- _Exercise brief_
Copy out every line of the records in which "MvPolynomial" can be found.

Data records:
"""

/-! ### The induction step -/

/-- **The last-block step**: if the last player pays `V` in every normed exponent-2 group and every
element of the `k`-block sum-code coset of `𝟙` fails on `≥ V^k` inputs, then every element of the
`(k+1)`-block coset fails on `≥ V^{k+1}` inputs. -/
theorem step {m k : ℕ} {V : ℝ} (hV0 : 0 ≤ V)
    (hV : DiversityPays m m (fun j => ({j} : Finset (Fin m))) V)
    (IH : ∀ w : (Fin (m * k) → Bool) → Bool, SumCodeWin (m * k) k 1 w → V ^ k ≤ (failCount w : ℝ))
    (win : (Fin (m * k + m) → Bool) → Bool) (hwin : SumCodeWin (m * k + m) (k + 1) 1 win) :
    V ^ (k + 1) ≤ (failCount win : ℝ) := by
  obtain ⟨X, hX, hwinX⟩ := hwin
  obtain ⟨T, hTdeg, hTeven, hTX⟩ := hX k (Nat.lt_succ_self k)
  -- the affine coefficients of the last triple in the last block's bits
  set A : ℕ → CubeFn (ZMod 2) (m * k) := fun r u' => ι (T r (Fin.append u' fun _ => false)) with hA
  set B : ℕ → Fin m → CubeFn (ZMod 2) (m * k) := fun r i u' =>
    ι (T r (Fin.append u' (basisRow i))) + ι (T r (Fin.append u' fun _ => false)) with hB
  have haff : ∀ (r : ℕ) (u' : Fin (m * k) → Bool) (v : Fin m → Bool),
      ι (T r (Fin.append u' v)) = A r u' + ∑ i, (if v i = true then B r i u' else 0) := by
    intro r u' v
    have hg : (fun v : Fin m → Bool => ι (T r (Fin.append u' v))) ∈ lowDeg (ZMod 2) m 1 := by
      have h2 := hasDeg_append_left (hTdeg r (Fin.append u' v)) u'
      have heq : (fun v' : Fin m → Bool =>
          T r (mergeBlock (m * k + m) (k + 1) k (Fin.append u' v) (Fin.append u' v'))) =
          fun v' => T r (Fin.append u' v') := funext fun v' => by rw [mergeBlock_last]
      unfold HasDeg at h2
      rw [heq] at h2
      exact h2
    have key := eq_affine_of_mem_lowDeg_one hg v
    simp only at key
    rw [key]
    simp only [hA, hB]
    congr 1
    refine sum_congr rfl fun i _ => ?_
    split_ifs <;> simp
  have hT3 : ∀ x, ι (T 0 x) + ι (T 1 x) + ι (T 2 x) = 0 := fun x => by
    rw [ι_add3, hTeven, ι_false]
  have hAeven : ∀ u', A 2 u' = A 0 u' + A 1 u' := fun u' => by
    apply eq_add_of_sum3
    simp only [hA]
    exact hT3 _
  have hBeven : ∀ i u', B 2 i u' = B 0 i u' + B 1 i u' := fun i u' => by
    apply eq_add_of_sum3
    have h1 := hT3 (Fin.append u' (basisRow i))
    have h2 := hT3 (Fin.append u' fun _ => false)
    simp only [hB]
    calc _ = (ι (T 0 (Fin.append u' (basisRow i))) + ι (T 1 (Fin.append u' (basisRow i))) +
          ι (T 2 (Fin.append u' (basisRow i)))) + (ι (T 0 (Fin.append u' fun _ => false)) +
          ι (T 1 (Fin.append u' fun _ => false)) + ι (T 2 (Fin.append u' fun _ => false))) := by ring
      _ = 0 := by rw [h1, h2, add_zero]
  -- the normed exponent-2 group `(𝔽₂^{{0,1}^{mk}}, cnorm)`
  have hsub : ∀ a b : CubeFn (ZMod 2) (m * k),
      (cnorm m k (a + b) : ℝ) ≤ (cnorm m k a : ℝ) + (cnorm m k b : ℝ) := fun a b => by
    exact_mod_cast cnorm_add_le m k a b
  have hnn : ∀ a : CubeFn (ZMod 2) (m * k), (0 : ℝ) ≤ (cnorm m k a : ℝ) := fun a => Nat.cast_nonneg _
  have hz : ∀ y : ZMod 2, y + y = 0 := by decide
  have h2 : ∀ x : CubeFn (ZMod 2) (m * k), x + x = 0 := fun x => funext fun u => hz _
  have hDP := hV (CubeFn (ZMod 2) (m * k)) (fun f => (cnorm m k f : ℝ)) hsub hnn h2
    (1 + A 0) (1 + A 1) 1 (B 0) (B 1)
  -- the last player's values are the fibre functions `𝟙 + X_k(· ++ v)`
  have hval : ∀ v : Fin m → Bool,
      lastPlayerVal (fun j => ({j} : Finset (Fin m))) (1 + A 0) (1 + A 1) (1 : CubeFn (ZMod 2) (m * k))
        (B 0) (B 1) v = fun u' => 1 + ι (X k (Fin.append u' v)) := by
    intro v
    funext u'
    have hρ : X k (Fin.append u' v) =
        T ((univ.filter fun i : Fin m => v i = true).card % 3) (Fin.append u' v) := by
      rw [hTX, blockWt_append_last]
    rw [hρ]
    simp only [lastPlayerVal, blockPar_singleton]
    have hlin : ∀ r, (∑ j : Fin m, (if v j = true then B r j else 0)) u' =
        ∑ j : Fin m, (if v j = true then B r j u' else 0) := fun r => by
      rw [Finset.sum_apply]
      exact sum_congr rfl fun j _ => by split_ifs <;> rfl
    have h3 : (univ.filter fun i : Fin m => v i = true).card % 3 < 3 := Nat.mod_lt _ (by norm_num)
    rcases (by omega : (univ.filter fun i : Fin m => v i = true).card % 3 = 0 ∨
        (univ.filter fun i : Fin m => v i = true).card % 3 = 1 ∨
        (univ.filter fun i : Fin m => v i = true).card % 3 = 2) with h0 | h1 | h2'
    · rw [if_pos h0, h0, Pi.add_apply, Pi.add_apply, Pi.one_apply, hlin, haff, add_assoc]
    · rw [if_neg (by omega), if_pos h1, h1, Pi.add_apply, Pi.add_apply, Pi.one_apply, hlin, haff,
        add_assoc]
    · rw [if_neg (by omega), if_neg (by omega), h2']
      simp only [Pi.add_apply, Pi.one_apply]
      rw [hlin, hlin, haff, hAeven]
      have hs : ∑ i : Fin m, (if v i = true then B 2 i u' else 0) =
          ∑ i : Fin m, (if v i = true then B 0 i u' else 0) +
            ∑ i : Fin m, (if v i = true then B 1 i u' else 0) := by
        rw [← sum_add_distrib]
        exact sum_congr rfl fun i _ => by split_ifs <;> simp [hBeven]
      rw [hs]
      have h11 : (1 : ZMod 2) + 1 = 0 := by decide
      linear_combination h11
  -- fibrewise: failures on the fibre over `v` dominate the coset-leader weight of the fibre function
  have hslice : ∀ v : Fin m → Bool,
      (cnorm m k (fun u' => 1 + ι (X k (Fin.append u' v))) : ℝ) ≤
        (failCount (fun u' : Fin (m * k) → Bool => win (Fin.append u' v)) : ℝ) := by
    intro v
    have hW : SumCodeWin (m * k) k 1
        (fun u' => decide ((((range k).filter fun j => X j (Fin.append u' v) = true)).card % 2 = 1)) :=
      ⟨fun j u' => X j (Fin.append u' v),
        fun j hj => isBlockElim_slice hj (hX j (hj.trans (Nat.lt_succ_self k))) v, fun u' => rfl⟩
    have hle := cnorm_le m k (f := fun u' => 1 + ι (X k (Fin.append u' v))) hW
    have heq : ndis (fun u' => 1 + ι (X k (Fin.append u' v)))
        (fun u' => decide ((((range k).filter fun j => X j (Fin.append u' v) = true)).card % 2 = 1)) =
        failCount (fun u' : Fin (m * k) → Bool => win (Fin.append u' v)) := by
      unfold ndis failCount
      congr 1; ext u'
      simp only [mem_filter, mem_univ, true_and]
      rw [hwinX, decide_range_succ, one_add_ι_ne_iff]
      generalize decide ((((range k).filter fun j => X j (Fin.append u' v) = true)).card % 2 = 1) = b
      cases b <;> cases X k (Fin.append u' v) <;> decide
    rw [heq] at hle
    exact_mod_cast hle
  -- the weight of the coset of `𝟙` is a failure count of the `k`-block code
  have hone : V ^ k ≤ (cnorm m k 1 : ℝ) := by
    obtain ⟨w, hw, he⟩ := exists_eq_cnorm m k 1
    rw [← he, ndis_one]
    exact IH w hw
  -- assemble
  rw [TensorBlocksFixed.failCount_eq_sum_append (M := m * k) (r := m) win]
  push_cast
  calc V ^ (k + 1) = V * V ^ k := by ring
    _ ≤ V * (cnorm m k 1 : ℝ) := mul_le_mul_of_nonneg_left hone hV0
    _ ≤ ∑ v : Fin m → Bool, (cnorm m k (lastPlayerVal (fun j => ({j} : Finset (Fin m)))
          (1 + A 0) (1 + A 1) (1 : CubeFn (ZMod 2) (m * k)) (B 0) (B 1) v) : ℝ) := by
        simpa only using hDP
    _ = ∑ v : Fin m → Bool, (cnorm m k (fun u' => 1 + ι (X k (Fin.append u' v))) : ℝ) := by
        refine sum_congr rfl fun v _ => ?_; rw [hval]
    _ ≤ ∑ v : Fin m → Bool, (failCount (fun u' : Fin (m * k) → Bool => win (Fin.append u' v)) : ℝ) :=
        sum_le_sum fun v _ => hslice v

"""
"""

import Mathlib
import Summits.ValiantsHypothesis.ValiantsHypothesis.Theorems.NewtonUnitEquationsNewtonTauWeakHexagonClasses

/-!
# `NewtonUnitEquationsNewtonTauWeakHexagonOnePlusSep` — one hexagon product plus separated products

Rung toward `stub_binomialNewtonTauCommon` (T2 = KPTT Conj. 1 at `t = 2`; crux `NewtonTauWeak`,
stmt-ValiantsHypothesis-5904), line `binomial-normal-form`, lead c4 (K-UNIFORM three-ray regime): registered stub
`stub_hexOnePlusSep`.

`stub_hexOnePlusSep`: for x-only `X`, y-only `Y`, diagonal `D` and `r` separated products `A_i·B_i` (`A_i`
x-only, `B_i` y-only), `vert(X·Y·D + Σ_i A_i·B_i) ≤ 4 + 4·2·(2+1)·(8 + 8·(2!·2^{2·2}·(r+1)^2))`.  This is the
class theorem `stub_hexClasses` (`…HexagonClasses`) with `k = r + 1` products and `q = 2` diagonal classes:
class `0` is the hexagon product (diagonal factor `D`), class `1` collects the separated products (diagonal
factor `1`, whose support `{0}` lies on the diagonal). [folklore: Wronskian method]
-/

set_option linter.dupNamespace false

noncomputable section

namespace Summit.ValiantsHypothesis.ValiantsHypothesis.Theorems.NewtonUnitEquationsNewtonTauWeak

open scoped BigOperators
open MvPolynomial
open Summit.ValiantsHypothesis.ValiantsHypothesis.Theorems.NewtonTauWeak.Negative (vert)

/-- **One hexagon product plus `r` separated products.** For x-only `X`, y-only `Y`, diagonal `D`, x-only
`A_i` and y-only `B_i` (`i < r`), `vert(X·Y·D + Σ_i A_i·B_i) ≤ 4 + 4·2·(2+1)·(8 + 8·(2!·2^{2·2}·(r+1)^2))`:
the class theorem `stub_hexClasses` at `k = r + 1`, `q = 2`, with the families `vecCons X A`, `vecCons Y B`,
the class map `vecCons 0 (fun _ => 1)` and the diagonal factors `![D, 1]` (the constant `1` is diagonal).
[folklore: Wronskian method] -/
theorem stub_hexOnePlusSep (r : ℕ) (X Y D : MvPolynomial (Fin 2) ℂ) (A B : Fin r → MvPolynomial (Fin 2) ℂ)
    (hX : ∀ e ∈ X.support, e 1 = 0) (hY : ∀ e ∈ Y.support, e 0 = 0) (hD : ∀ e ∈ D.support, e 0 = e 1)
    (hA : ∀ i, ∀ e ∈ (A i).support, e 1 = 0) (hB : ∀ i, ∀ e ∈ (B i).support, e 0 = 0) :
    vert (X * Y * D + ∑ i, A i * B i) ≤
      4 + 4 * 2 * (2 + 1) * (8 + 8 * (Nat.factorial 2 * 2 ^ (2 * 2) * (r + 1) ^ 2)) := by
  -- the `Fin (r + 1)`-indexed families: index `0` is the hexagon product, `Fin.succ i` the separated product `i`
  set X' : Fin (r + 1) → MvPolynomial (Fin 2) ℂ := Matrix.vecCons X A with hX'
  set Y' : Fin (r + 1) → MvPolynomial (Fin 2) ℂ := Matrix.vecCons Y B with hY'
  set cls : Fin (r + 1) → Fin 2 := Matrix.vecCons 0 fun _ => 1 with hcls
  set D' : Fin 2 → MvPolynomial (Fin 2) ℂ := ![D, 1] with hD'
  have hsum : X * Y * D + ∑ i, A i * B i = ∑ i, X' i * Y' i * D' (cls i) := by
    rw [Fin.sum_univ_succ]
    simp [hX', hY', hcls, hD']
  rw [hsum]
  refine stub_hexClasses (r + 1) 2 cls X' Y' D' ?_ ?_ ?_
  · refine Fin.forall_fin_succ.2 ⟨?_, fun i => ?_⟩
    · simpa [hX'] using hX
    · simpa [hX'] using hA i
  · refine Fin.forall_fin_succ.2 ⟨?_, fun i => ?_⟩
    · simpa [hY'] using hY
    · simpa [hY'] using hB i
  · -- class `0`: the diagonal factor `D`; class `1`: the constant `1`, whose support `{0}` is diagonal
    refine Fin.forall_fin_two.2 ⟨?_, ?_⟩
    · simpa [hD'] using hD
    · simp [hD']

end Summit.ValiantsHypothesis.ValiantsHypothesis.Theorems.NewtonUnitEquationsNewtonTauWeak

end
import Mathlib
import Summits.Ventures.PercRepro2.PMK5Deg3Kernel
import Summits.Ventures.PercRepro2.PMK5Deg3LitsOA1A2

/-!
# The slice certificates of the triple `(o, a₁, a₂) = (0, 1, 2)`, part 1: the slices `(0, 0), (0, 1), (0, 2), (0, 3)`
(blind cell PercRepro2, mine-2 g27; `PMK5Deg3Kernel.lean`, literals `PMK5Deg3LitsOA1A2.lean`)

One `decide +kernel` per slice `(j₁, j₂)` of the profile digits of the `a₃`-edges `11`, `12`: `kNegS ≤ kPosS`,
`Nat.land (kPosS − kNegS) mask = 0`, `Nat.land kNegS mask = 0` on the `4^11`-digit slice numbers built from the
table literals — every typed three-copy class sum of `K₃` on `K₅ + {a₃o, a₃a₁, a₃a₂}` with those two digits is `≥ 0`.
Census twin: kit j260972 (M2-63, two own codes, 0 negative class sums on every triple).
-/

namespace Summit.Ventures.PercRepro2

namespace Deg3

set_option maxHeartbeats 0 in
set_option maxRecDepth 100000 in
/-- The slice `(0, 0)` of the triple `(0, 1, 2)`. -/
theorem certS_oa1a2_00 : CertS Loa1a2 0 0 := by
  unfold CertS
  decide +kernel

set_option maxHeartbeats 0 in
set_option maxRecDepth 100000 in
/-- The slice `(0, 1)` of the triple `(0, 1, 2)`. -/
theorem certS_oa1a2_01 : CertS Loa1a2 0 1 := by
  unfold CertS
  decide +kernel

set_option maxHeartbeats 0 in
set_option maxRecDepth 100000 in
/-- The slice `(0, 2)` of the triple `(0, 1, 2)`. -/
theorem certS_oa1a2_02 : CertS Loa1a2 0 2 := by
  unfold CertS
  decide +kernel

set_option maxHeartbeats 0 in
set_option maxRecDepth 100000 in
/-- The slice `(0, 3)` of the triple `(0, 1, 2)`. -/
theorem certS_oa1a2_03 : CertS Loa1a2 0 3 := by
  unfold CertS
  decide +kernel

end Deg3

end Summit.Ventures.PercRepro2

"""
"""

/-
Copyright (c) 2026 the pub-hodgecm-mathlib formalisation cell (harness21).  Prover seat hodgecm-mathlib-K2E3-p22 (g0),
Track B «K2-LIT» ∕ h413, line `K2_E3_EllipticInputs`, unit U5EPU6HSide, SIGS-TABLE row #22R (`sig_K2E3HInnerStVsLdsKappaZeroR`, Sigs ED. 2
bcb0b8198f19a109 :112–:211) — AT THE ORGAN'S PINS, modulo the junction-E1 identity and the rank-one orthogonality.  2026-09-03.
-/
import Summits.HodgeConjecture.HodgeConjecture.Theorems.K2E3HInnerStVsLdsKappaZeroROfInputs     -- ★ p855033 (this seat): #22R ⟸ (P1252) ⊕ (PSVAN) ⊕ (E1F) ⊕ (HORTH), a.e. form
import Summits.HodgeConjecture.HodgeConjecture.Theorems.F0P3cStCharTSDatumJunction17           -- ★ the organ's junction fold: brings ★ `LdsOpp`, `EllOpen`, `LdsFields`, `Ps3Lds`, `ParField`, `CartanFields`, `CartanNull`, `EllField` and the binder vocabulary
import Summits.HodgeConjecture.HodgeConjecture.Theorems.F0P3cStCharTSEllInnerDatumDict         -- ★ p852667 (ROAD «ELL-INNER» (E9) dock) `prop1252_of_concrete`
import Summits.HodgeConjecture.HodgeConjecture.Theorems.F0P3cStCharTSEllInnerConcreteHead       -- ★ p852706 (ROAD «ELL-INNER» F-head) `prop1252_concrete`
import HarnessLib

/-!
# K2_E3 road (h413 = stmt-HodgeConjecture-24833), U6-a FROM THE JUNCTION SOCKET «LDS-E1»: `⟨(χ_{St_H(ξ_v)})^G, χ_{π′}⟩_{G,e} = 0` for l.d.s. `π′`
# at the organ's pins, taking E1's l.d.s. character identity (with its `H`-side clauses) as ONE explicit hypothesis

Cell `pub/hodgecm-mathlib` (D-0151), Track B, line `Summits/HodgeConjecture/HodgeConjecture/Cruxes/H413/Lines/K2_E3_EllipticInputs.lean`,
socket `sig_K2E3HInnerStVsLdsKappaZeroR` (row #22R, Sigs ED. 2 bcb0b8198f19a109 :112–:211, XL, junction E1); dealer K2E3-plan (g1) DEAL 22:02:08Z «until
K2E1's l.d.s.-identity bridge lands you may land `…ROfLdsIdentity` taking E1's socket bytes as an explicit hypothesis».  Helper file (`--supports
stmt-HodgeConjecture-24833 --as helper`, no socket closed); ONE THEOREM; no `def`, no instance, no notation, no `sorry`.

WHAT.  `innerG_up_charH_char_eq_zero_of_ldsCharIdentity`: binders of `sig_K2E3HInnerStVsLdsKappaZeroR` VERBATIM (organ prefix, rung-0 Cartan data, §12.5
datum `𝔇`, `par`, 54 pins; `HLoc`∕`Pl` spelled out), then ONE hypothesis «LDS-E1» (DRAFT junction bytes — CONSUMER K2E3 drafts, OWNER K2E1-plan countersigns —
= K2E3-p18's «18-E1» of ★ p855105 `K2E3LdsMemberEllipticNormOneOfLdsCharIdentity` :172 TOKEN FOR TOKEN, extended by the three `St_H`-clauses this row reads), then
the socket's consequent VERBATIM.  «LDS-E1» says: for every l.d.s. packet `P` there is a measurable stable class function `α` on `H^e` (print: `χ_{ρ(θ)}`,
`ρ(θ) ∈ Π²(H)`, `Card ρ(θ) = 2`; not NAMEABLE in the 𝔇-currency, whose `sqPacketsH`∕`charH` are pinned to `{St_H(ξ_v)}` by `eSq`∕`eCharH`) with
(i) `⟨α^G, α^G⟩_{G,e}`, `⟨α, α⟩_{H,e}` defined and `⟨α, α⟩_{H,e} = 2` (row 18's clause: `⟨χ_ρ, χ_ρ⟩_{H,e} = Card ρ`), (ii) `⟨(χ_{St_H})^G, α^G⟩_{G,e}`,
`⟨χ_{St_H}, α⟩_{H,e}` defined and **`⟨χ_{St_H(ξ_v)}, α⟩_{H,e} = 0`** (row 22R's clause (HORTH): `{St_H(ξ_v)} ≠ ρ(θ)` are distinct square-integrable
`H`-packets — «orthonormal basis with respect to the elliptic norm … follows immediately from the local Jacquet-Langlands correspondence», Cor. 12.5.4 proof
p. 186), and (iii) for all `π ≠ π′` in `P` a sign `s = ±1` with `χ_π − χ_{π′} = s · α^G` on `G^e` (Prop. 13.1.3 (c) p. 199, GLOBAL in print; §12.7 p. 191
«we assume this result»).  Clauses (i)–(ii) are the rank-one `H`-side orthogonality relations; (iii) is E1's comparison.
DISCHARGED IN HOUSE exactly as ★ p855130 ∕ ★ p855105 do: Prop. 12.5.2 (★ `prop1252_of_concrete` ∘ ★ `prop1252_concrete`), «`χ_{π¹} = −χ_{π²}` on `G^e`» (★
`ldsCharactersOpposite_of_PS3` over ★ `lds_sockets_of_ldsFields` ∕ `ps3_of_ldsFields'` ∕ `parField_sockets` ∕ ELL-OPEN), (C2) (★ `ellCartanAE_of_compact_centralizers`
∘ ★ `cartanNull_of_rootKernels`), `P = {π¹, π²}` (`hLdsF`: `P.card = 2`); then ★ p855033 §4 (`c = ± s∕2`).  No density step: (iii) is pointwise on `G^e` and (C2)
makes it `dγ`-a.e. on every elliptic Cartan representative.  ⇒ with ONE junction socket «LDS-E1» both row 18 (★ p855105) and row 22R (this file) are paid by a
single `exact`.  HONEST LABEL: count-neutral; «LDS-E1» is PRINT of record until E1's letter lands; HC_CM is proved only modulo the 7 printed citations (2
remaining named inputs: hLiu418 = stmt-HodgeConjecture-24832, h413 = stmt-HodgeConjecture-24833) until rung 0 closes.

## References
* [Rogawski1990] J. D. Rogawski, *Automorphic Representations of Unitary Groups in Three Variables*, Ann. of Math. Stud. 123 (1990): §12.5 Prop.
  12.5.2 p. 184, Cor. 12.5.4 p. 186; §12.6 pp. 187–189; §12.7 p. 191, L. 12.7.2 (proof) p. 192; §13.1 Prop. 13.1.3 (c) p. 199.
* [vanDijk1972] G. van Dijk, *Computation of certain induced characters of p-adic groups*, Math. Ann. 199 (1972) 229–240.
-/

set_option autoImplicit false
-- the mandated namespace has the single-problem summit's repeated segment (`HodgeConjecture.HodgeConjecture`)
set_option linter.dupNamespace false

"""

- _Answer space_
open MvPolynomial
theorem stub_hexOnePlusSep (r : ℕ) (X Y D : MvPolynomial (Fin 2) ℂ) (A B : Fin r → MvPolynomial (Fin 2) ℂ)
  set X' : Fin (r + 1) → MvPolynomial (Fin 2) ℂ := Matrix.vecCons X A with hX'
  set Y' : Fin (r + 1) → MvPolynomial (Fin 2) ℂ := Matrix.vecCons Y B with hY'
  set D' : Fin 2 → MvPolynomial (Fin 2) ℂ := ![D, 1] with hD'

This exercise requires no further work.